Now suppose you know that the best theory assigns value 0.5 to heads for all coin tosses. Since a good theory should fit the world, you may thus assume that about half of all coin tosses fall heads. And that is surely relevant to your rational expectations about any particular coin toss. Absent further information, you should arguably give credence 0.5 to the proposition that the next coin will come up heads.
But we don't get the full Principal Principle that way. For one, we can't take for granted that all probabilistic events have lots of duplicates to which any acceptable theory will assign the same probability-value. Secondly, the Principal Principle says that historical information does not affect the rational expectations based on knowledge of objective chance. But mere knowledge of relative frequencies is not that resilient: suppose you know that so far, 70% of all coin tosses were heads. Then if you also know that roughly 50% of all coin tosses throughout history are heads, you should presumably expect future coins to land tails more often than heads.
Here is another, perhaps more promising path from Lewisian chance to credence. It is based on the following version of the Principal Principle:
PP*) C(T|EH) = P(E) * C(T|H)/C(E|H)
As before, T is a proposition that assigns chances to events; P(E) the chance assigned to E by T, and H historical background information. We get (PP*) by plugging (PP) into Bayes' Theorem
C(T|EH) = C(E|TH) * C(T|H)/C(E|H).
(PP*) tells us how to update our credence in T upon finding evidence E: Roughly, E confirms T to the degree that E is surprising and T assigned high chance to E.
(Again, if one takes chance as fundamental and independent of actual occurrences, it is hard to explain why that should be so: Why should observation of E confirm a theory that assigned to E a high propensity, rather than one that assigned to E a low propensity?
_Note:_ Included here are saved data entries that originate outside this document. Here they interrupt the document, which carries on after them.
/-- RH-EQUIVALENT criterion (line 1; proved `↔`, neither side asserted). **Prop. 46 at
`F = {0, 1/2, 1}`, in the tree's Weil-positivity coordinates**: `RH ⟺ Re W(g ⋆ g̃) ≥ 0` for every
test `g` with `g̃(0) = g̃(1/2) = g̃(1) = 0` — in CC's Fourier variable the three conditions
`ĝ(−i/2) = ĝ(0) = ĝ(i/2) = 0` (`mulFourier_eq_weilMellin`), i.e. the vanishing class of Theorem 1
/ eq. (4) enlarged by the pole `ĝ(−i/2)`; "since `ξ(1/2 + is) ≠ 0` for `s = 0, i/2`, the imposed
vanishing conditions do not compromise our strategy towards RH" (Intro p. 4).  Obtained from
`riemannHypothesis_iff_bombieriLocalSum_nonpos_real` (`F ∩ Z = ∅` is automatic for real `F`) and
the conversion `Σ_v 𝒲_v(g ∗ ḡ♯) ≤ 0 ⟺ Re Q(g) ≥ 0` on tests with `g̃(0) = 0`
(`bombieriLocalSum_convReflect_re_nonpos_iff`).  WHAT THIS IS NOT: a claim about either side.
[cite: ConnesConsani2021, App. C Prop. C.1 (= arXiv running item 46; PDF p. 51) with Intro eq. (2) and the remark after Thm 1 (PDF pp. 2–3) (chunks p0032:L5–L8, p0004:L11)] -/
theorem riemannHypothesis_iff_weilQuadratic_nonneg_ccVanishing :
    RiemannHypothesis ↔
      ∀ g : ℝ → ℂ, IsWeilTest g → weilMellin g 0 = 0 → weilMellin g (1 / 2) = 0 →
        weilMellin g 1 = 0 → 0 ≤ (weilQuadratic g).re := by
  have hF : ({0, 1 / 2, 1} : Set ℂ).Finite :=
    ((Set.finite_singleton (1 : ℂ)).insert (1 / 2)).insert 0
  have h0 : (0 : ℂ) ∈ ({0, 1 / 2, 1} : Set ℂ) := by simp
  have hreal : ∀ z ∈ ({0, 1 / 2, 1} : Set ℂ), z.im = 0 := by
    intro z hz
    simp only [Set.mem_insert_iff, Set.mem_singleton_iff] at hz
    rcases hz with rfl | rfl | rfl <;> simp
  rw [riemannHypothesis_iff_bombieriLocalSum_nonpos_real hF h0 hreal]
  constructor
  · intro H g hg hg0 hghalf hg1
    have hv : MellinVanishOn ({0, 1 / 2, 1} : Set ℂ) g := by
      intro z hz
      simp only [Set.mem_insert_iff, Set.mem_singleton_iff] at hz
      rcases hz with rfl | rfl | rfl
      · exact hg0
      · exact hghalf
      · exact hg1
    exact (bombieriLocalSum_convReflect_re_nonpos_iff hg hg0).1 (H g hg hv)
  · intro H g hg hv
    exact (bombieriLocalSum_convReflect_re_nonpos_iff hg (hv 0 h0)).2
      (H g hg (hv 0 h0) (hv _ (by simp)) (hv 1 (by simp)))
How can information about actual occurrences be evidence for a property that is independent of actual occurrences?)
On Lewis's account of chance, (PP*) roughly says that observation of E confirms the assumption that the best theory assigns high probability-value to E. And that is no mystery if by definition of "good", a good theory assigns comparatively high probability-values to occurrent events.
How does simplicity enter the picture? Let's assume, as seems plausible, that the evidence E tells us nothing about the simplicity (and strength) of our candidate theories. It only tells us how they fit the world. So simplicity must enter into the priors: a simpler theory gets higher prior credence. Here is also where the weighing of simplicity and fit takes place: if you want to make simplicity more important than fit, give complex theories far lower priors.
Once the priors are set, (PP*) in effect tells us to update our credence in the candidate theories proportionally to how they fit reality. (Somewhat more precisely, it tells us that upon learning E we should increase out credence that theory T gives the correct chances by the amount that the value T assigned to E exceeded our prior credence in E.) If two theories have the same prior credence, we should give higher credence to the one that assigned a higher value to E.
This is exactly what one would expect if fit is a condition on good theories, and if evidence is irrelevant for the other conditions.
I guess this should be made more precise, but it seems to me that Lewis's analysis of chances does indeed entail something close to the Principal Principle. (We know that it can't entail the full Principal Principle, because it is inconsistent with it, but near enough is good enough.) What's nice is that the converse isn't required. In particular, (PP*) doesn't tell us how to weigh simplicity against fit. Something close to (PP*) will be (non-trivially) satisfied as long as fit has at least some weight in the mix.